§ **Work task**
Give every line of the data again, exactly as it is written.

§ **Given records**
import Summits.KontsevichZagierPeriods.KontsevichZagierPeriods.Theorems.HurwitzMicroSectorsNormalFormPrincipleM4SharedTools
import Summits.KontsevichZagierPeriods.KontsevichZagierPeriods.Theorems.HurwitzMicroSectorsNormalFormPrincipleM4BoxSubSimplex4
import Summits.KontsevichZagierPeriods.KontsevichZagierPeriods.Theorems.HyperbolicBlochOffTetraSectorKernelStubAffineOrbit
import Literature.NumberTheory.Transcendental.KZProductIdeal

/-!
# `NormalFormPrinciple` (stmt-KontsevichZagierPeriods-3869), line `SketchIdeator1` —
# leaf `stub_boxRigidity`, layer `M4` packages: the box-stuffle `[ac] ⋆ [ac] = [aaab] − 2[acab]`

Pure proof file (registered sub-goal `m4_rel_bstuffle22pp` of stmt-KontsevichZagierPeriods-3869,
line `SketchIdeator1`, lead seat c9; layer `M4` packages of the dimension-four campaign of the leaf
`stub_boxRigidity`; `--supports` the crux). Letters on `(0,1)`: `a(u) = 1/u`, `b(u) = 1/(1−u)`,
`c(u) = 1/(1+u)`; the weight-two word `[ac] = [Δ₂, a(t₀)c(t₁)]` (`= ζ(2)/2`) lives on
`Δ₂ = {1 > t₀ > t₁ > 0}`, the weight-four words `[aaab]` (`= ζ(4)`) and `[acab]` on
`Δ₄ = {1 > t₀ > t₁ > t₂ > t₃ > 0}`. The row proved here is the quasi-shuffle (stuffle)

  `P(ac,ac) − [aaab] + 2[acab] ∈ KZ.relations`,   `P(ac,ac) = [AC.prod AC]`

(values `(ζ(2)/2)² = (5/8)ζ(4)`), realised as a chain of elementary Kontsevich–Zagier moves:
stuffle = ONE integrand-additivity move on the product box (three-term partial fraction) + a
coordinate permutation + cubical charts. In detail:
* the box form `B = [□², 1/(1 + x₀x₁)]` of `[ac]` (cubical chart `(x₀, x₀x₁)`, rule (2),
  `m4_box_sub_simplex2`) and the product ideal (`KZ.Equivalent.prod`): `P(ac,ac) ∼ [B × B]`, whose
  domain is the box `□⁴` and whose integrand is `1/((1 + x₀x₁)(1 + x₂x₃))`;
* rule (1b) on `□⁴` with the partial fraction (`u = x₀x₁`, `v = x₂x₃`, `Π = uv`)
  `1/((1+u)(1+v)) = 1/((1+u)(1−Π)) + 1/((1+v)(1−Π)) − 1/(1−Π)`: `[B × B] = [T₁] + [T₂] − [T₃]`;
* the coordinate permutation `(x₂, x₃, x₀, x₁)` (rule (2), `KZ.of_sub_of_reindex_mem_relations`)
  identifies `[T₂]` with `[T₁]`;
* the cubical chart `(x₀, x₀x₁, x₀x₁x₂, x₀x₁x₂x₃)` of `□⁴` onto `Δ₄` (rule (2),
  `m4_box_sub_simplex4`) carries `T₃ = [□⁴, 1/(1−Π)]` to `[aaab]` and `T₁` to
  `[Δ₄, 1/(t₀t₁(1+t₁)t₂(1−t₃))]`, which rule (1b) splits as `[aaab] − [acab]`
  (`1/(t(1+t)) = 1/t − 1/(1+t)`).
Sources: M. Kontsevich, D. Zagier, *Periods* (2001), §1.2 rules (1b), (2), §4.1; M. E. Hoffman,
*The algebra of multiple harmonic series*, J. Algebra 194 (1997) (quasi-shuffle).
No definitions are introduced.
-/

noncomputable section

open MeasureTheory Set
open Literature.NumberTheory.Transcendental Literature.NumberTheory.Transcendental.KZ
open Literature.ModelTheory.ExponentialFields (IsSemialgebraic)
open Summit.KontsevichZagierPeriods.HyperbolicBloch.OffTetraSectorKernel
  (aff_orbit_of_sub_sum_zsmul_mem_relations)

namespace Summit.KontsevichZagierPeriods.HurwitzMicroSectors.NormalFormPrinciple.PiBox.M3

/-! ## Scalar identities -/

/-- Cancellation `(1/a)·b·a = b` for `a ≠ 0` (the pull-back of the dimension-two cubical chart).
[folklore] -/
private theorem m4l_cancel {a : ℝ} (b : ℝ) (ha : a ≠ 0) : 1 / a * b * a = b := by
  rw [mul_comm (1 / a * b) a, ← mul_assoc, mul_one_div_cancel ha, one_mul]

/-- The stuffle of two `c`-type geometric factors as a three-term partial fraction on `□⁴`
(`u = ab`, `v = cd`, `Π = abcd`):
`1/(1+u) · 1/(1+v) = 1/((1+u)(1−Π)) + 1/((1+v)(1−Π)) − 1/(1−Π)`. [cite: Hoffman1997, §2] -/
private theorem m4l_partialFraction {a b c d : ℝ} (hu : 1 + a * b ≠ 0) (hv : 1 + c * d ≠ 0)
    (hP : 1 - a * b * c * d ≠ 0) :
    1 / (1 + a * b) * (1 / (1 + c * d)) =
      1 / ((1 + a * b) * (1 - a * b * c * d)) + 1 / ((1 + c * d) * (1 - a * b * c * d)) -
        1 / (1 - a * b * c * d) := by
  rw [one_div_mul_one_div, div_add_div _ _ (mul_ne_zero hu hP) (mul_ne_zero hv hP),
    div_sub_div _ _ (mul_ne_zero (mul_ne_zero hu hP) (mul_ne_zero hv hP)) hP,
    div_eq_div_iff (mul_ne_zero hu hv)
      (mul_ne_zero (mul_ne_zero (mul_ne_zero hu hP) (mul_ne_zero hv hP)) hP)]
  ring

/-- The split of the charted stuffle box on `Δ₄` into the words `aaab − acab`:
`1/(t₀t₁(1+t₁)t₂(1−t₃)) = a(t₀)a(t₁)a(t₂)b(t₃) − a(t₀)c(t₁)a(t₂)b(t₃)`
(`1/(t(1+t)) = 1/t − 1/(1+t)`). [folklore] -/
private theorem m4l_split {t0 t1 t2 t3 : ℝ} (h0 : t0 ≠ 0) (h1 : t1 ≠ 0) (h1' : 1 + t1 ≠ 0)
    (h2 : t2 ≠ 0) (h3 : 1 - t3 ≠ 0) :
    1 / (t0 * t1 * (1 + t1) * t2 * (1 - t3)) =
      1 / t0 * (1 / t1) * (1 / t2) * (1 / (1 - t3)) -
        1 / t0 * (1 / (1 + t1)) * (1 / t2) * (1 / (1 - t3)) := by
  have hA : t0 * t1 * t2 * (1 - t3) ≠ 0 := mul_ne_zero (mul_ne_zero (mul_ne_zero h0 h1) h2) h3
  have hB : t0 * (1 + t1) * t2 * (1 - t3) ≠ 0 :=
    mul_ne_zero (mul_ne_zero (mul_ne_zero h0 h1') h2) h3
  have hL : t0 * t1 * (1 + t1) * t2 * (1 - t3) ≠ 0 :=
    mul_ne_zero (mul_ne_zero (mul_ne_zero (mul_ne_zero h0 h1) h1') h2) h3
  rw [one_div_mul_one_div, one_div_mul_one_div, one_div_mul_one_div, one_div_mul_one_div,
    one_div_mul_one_div, one_div_mul_one_div, div_sub_div _ _ hA hB,
    div_eq_div_iff hL (mul_ne_zero hA hB)]
  ring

§ **Answer box**
import Summits.KontsevichZagierPeriods.KontsevichZagierPeriods.Theorems.HurwitzMicroSectorsNormalFormPrincipleM4SharedTools
import Summits.KontsevichZagierPeriods.KontsevichZagierPeriods.Theorems.HurwitzMicroSectorsNormalFormPrincipleM4BoxSubSimplex4
import Summits.KontsevichZagierPeriods.KontsevichZagierPeriods.Theorems.HyperbolicBlochOffTetraSectorKernelStubAffineOrbit
import Literature.NumberTheory.Transcendental.KZProductIdeal

/-!
# `NormalFormPrinciple` (stmt-KontsevichZagierPeriods-3869), line `SketchIdeator1` —
# leaf `stub_boxRigidity`, layer `M4` packages: the box-stuffle `[ac] ⋆ [ac] = [aaab] − 2[acab]`

Pure proof file (registered sub-goal `m4_rel_bstuffle22pp` of stmt-KontsevichZagierPeriods-3869,
line `SketchIdeator1`, lead seat c9; layer `M4` packages of the dimension-four campaign of the leaf
`stub_boxRigidity`; `--supports` the crux). Letters on `(0,1)`: `a(u) = 1/u`, `b(u) = 1/(1−u)`,
`c(u) = 1/(1+u)`; the weight-two word `[ac] = [Δ₂, a(t₀)c(t₁)]` (`= ζ(2)/2`) lives on
`Δ₂ = {1 > t₀ > t₁ > 0}`, the weight-four words `[aaab]` (`= ζ(4)`) and `[acab]` on
`Δ₄ = {1 > t₀ > t₁ > t₂ > t₃ > 0}`. The row proved here is the quasi-shuffle (stuffle)

  `P(ac,ac) − [aaab] + 2[acab] ∈ KZ.relations`,   `P(ac,ac) = [AC.prod AC]`

(values `(ζ(2)/2)² = (5/8)ζ(4)`), realised as a chain of elementary Kontsevich–Zagier moves:
stuffle = ONE integrand-additivity move on the product box (three-term partial fraction) + a
coordinate permutation + cubical charts. In detail:
* the box form `B = [□², 1/(1 + x₀x₁)]` of `[ac]` (cubical chart `(x₀, x₀x₁)`, rule (2),
  `m4_box_sub_simplex2`) and the product ideal (`KZ.Equivalent.prod`): `P(ac,ac) ∼ [B × B]`, whose
  domain is the box `□⁴` and whose integrand is `1/((1 + x₀x₁)(1 + x₂x₃))`;
* rule (1b) on `□⁴` with the partial fraction (`u = x₀x₁`, `v = x₂x₃`, `Π = uv`)
  `1/((1+u)(1+v)) = 1/((1+u)(1−Π)) + 1/((1+v)(1−Π)) − 1/(1−Π)`: `[B × B] = [T₁] + [T₂] − [T₃]`;
* the coordinate permutation `(x₂, x₃, x₀, x₁)` (rule (2), `KZ.of_sub_of_reindex_mem_relations`)
  identifies `[T₂]` with `[T₁]`;
* the cubical chart `(x₀, x₀x₁, x₀x₁x₂, x₀x₁x₂x₃)` of `□⁴` onto `Δ₄` (rule (2),
  `m4_box_sub_simplex4`) carries `T₃ = [□⁴, 1/(1−Π)]` to `[aaab]` and `T₁` to
  `[Δ₄, 1/(t₀t₁(1+t₁)t₂(1−t₃))]`, which rule (1b) splits as `[aaab] − [acab]`
  (`1/(t(1+t)) = 1/t − 1/(1+t)`).
Sources: M. Kontsevich, D. Zagier, *Periods* (2001), §1.2 rules (1b), (2), §4.1; M. E. Hoffman,
*The algebra of multiple harmonic series*, J. Algebra 194 (1997) (quasi-shuffle).
No definitions are introduced.
-/

noncomputable section

open MeasureTheory Set
open Literature.NumberTheory.Transcendental Literature.NumberTheory.Transcendental.KZ
open Literature.ModelTheory.ExponentialFields (IsSemialgebraic)
open Summit.KontsevichZagierPeriods.HyperbolicBloch.OffTetraSectorKernel
  (aff_orbit_of_sub_sum_zsmul_mem_relations)

namespace Summit.KontsevichZagierPeriods.HurwitzMicroSectors.NormalFormPrinciple.PiBox.M3

/-! ## Scalar identities -/

/-- Cancellation `(1/a)·b·a = b` for `a ≠ 0` (the pull-back of the dimension-two cubical chart).
[folklore] -/
private theorem m4l_cancel {a : ℝ} (b : ℝ) (ha : a ≠ 0) : 1 / a * b * a = b := by
  rw [mul_comm (1 / a * b) a, ← mul_assoc, mul_one_div_cancel ha, one_mul]

/-- The stuffle of two `c`-type geometric factors as a three-term partial fraction on `□⁴`
(`u = ab`, `v = cd`, `Π = abcd`):
`1/(1+u) · 1/(1+v) = 1/((1+u)(1−Π)) + 1/((1+v)(1−Π)) − 1/(1−Π)`. [cite: Hoffman1997, §2] -/
private theorem m4l_partialFraction {a b c d : ℝ} (hu : 1 + a * b ≠ 0) (hv : 1 + c * d ≠ 0)
    (hP : 1 - a * b * c * d ≠ 0) :
    1 / (1 + a * b) * (1 / (1 + c * d)) =
      1 / ((1 + a * b) * (1 - a * b * c * d)) + 1 / ((1 + c * d) * (1 - a * b * c * d)) -
        1 / (1 - a * b * c * d) := by
  rw [one_div_mul_one_div, div_add_div _ _ (mul_ne_zero hu hP) (mul_ne_zero hv hP),
    div_sub_div _ _ (mul_ne_zero (mul_ne_zero hu hP) (mul_ne_zero hv hP)) hP,
    div_eq_div_iff (mul_ne_zero hu hv)
      (mul_ne_zero (mul_ne_zero (mul_ne_zero hu hP) (mul_ne_zero hv hP)) hP)]
  ring

/-- The split of the charted stuffle box on `Δ₄` into the words `aaab − acab`:
`1/(t₀t₁(1+t₁)t₂(1−t₃)) = a(t₀)a(t₁)a(t₂)b(t₃) − a(t₀)c(t₁)a(t₂)b(t₃)`
(`1/(t(1+t)) = 1/t − 1/(1+t)`). [folklore] -/
private theorem m4l_split {t0 t1 t2 t3 : ℝ} (h0 : t0 ≠ 0) (h1 : t1 ≠ 0) (h1' : 1 + t1 ≠ 0)
    (h2 : t2 ≠ 0) (h3 : 1 - t3 ≠ 0) :
    1 / (t0 * t1 * (1 + t1) * t2 * (1 - t3)) =
      1 / t0 * (1 / t1) * (1 / t2) * (1 / (1 - t3)) -
        1 / t0 * (1 / (1 + t1)) * (1 / t2) * (1 / (1 - t3)) := by
  have hA : t0 * t1 * t2 * (1 - t3) ≠ 0 := mul_ne_zero (mul_ne_zero (mul_ne_zero h0 h1) h2) h3
  have hB : t0 * (1 + t1) * t2 * (1 - t3) ≠ 0 :=
    mul_ne_zero (mul_ne_zero (mul_ne_zero h0 h1') h2) h3
  have hL : t0 * t1 * (1 + t1) * t2 * (1 - t3) ≠ 0 :=
    mul_ne_zero (mul_ne_zero (mul_ne_zero (mul_ne_zero h0 h1) h1') h2) h3
  rw [one_div_mul_one_div, one_div_mul_one_div, one_div_mul_one_div, one_div_mul_one_div,
    one_div_mul_one_div, one_div_mul_one_div, div_sub_div _ _ hA hB,
    div_eq_div_iff hL (mul_ne_zero hA hB)]
  ring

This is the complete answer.